- [Supplied records]:
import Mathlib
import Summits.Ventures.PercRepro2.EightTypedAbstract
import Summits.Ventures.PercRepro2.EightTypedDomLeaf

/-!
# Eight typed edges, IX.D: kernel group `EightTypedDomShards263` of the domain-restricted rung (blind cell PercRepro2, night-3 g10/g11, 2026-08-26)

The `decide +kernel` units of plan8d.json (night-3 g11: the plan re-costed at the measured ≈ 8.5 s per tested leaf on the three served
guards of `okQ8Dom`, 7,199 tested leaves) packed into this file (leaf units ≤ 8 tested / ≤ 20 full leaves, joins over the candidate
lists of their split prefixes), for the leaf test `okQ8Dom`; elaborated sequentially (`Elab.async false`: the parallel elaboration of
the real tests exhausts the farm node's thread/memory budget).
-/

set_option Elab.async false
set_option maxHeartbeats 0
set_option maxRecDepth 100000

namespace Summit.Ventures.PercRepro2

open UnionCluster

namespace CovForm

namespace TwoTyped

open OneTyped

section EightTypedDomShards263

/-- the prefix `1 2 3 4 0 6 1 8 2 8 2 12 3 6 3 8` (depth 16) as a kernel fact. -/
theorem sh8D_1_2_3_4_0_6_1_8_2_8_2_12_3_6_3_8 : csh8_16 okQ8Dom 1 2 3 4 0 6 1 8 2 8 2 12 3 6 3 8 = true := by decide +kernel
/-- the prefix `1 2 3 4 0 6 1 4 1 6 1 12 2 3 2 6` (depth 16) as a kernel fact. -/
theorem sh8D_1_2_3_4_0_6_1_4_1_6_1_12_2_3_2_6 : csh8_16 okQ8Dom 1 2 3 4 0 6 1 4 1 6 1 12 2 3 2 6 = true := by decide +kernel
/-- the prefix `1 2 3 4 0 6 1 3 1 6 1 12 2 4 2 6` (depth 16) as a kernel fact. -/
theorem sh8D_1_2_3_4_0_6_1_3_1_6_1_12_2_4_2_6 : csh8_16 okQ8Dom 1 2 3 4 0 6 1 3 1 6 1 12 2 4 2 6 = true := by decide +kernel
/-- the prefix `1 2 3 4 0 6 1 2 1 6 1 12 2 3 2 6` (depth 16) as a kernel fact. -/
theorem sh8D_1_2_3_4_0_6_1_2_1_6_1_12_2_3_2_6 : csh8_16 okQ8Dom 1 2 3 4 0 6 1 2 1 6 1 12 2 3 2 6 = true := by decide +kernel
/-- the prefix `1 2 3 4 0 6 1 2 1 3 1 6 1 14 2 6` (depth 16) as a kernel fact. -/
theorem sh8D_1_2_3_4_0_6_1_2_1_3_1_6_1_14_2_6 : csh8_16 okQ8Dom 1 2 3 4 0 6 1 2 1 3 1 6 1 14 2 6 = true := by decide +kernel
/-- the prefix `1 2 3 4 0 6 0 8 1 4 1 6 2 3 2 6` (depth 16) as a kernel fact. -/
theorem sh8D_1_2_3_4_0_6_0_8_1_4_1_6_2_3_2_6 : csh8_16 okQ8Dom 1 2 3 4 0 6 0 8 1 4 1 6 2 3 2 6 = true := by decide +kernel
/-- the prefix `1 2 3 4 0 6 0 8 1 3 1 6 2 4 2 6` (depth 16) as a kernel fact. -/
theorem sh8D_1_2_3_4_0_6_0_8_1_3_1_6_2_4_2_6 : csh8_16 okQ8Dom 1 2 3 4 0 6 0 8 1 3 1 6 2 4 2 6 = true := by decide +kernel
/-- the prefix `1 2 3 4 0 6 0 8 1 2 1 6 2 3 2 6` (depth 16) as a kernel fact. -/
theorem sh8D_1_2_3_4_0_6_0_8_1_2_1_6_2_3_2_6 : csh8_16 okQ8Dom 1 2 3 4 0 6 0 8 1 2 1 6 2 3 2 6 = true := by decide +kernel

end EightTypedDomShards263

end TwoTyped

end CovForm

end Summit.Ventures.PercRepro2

==

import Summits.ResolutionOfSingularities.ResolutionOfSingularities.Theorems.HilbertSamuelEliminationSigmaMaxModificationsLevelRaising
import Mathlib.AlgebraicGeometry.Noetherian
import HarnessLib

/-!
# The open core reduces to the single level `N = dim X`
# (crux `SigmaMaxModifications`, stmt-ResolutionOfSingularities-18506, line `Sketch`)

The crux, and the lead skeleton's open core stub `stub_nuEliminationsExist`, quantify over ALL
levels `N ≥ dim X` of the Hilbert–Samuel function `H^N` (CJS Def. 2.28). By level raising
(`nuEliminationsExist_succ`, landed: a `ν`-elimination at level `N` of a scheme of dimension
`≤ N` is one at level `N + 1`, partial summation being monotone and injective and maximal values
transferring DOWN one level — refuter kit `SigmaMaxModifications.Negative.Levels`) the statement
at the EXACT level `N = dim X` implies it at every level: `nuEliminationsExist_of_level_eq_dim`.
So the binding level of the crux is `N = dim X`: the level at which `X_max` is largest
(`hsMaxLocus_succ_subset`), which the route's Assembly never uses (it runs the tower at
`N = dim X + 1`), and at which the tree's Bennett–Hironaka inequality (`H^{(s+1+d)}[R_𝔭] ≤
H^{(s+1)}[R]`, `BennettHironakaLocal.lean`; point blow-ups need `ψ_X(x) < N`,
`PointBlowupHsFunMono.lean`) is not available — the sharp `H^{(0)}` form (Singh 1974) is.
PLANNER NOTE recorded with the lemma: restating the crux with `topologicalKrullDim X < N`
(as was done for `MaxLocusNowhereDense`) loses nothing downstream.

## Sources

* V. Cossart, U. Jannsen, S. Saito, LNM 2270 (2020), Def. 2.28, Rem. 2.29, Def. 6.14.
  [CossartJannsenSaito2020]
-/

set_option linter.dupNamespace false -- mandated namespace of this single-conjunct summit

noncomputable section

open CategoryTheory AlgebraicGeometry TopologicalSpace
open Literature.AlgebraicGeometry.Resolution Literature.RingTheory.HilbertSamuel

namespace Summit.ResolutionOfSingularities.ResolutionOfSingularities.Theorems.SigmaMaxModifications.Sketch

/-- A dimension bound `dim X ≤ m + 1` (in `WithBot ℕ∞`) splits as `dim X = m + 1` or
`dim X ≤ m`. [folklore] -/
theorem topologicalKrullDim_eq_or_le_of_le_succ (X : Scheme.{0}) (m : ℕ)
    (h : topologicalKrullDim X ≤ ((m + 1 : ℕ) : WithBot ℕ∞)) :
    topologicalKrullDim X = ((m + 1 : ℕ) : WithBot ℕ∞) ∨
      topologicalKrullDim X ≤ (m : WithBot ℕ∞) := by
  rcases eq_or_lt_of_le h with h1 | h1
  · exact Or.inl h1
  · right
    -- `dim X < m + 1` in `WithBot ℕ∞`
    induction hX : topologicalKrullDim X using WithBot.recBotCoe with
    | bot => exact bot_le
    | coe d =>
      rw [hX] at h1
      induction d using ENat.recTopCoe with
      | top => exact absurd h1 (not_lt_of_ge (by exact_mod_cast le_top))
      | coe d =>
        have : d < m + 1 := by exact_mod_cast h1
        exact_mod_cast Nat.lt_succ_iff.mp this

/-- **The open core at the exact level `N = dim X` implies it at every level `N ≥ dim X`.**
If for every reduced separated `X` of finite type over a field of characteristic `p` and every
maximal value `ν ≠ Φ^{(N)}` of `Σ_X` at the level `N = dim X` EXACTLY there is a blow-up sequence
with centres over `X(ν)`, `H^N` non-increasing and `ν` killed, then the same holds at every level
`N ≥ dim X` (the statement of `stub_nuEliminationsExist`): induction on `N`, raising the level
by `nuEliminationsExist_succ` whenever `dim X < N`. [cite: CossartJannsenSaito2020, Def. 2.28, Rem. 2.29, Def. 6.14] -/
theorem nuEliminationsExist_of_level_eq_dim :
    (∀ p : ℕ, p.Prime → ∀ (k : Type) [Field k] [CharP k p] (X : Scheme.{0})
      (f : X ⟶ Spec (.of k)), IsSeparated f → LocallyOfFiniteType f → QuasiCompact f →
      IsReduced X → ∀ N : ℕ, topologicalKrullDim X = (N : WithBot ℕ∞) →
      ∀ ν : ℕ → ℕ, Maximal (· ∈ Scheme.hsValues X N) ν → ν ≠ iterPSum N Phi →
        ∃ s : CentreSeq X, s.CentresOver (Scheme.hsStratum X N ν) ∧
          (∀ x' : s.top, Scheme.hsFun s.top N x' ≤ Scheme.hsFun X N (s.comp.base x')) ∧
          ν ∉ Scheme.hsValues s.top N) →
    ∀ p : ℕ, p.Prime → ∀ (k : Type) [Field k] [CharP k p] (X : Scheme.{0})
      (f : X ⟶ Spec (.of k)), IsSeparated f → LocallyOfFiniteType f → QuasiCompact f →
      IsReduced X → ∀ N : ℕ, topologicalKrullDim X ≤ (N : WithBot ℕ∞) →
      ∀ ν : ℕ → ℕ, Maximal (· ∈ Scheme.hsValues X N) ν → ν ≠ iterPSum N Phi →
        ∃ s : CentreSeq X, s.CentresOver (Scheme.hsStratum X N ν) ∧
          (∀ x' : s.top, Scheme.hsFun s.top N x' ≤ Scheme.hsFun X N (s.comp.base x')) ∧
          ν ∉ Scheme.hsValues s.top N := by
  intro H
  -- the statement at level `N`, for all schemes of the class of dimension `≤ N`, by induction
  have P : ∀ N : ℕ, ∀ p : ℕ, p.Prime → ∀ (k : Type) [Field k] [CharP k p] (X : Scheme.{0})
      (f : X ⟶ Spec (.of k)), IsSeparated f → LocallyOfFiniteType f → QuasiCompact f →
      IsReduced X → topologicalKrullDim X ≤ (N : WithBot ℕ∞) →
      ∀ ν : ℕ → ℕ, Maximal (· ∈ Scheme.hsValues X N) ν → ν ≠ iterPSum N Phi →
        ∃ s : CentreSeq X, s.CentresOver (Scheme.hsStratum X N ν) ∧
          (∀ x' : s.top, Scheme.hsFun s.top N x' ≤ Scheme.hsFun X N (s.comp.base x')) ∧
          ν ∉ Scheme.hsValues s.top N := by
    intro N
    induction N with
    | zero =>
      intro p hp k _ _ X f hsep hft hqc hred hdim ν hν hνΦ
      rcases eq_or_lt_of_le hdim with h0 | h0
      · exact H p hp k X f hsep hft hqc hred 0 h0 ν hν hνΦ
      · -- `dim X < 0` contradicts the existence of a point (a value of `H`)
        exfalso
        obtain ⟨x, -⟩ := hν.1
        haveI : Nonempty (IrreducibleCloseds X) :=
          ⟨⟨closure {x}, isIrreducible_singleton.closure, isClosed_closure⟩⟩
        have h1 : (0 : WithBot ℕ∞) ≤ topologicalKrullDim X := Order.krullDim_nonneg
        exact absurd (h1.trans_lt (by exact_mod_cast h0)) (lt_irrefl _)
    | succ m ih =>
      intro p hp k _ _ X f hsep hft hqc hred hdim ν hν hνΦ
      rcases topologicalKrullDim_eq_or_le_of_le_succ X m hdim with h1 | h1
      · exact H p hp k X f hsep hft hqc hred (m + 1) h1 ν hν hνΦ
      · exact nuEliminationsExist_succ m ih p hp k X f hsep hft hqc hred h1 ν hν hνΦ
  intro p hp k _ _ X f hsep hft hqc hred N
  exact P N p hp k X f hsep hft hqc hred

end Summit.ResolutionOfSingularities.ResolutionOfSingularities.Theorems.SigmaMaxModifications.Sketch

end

- [Problem to solve]: If a line in the entries holds the string "this", copy it.

- [Answer for the task]:
guards of `okQ8Dom`, 7,199 tested leaves) packed into this file (leaf units ≤ 8 tested / ≤ 20 full leaves, joins over the candidate
set_option linter.dupNamespace false -- mandated namespace of this single-conjunct summit
        exact_mod_cast Nat.lt_succ_iff.mp this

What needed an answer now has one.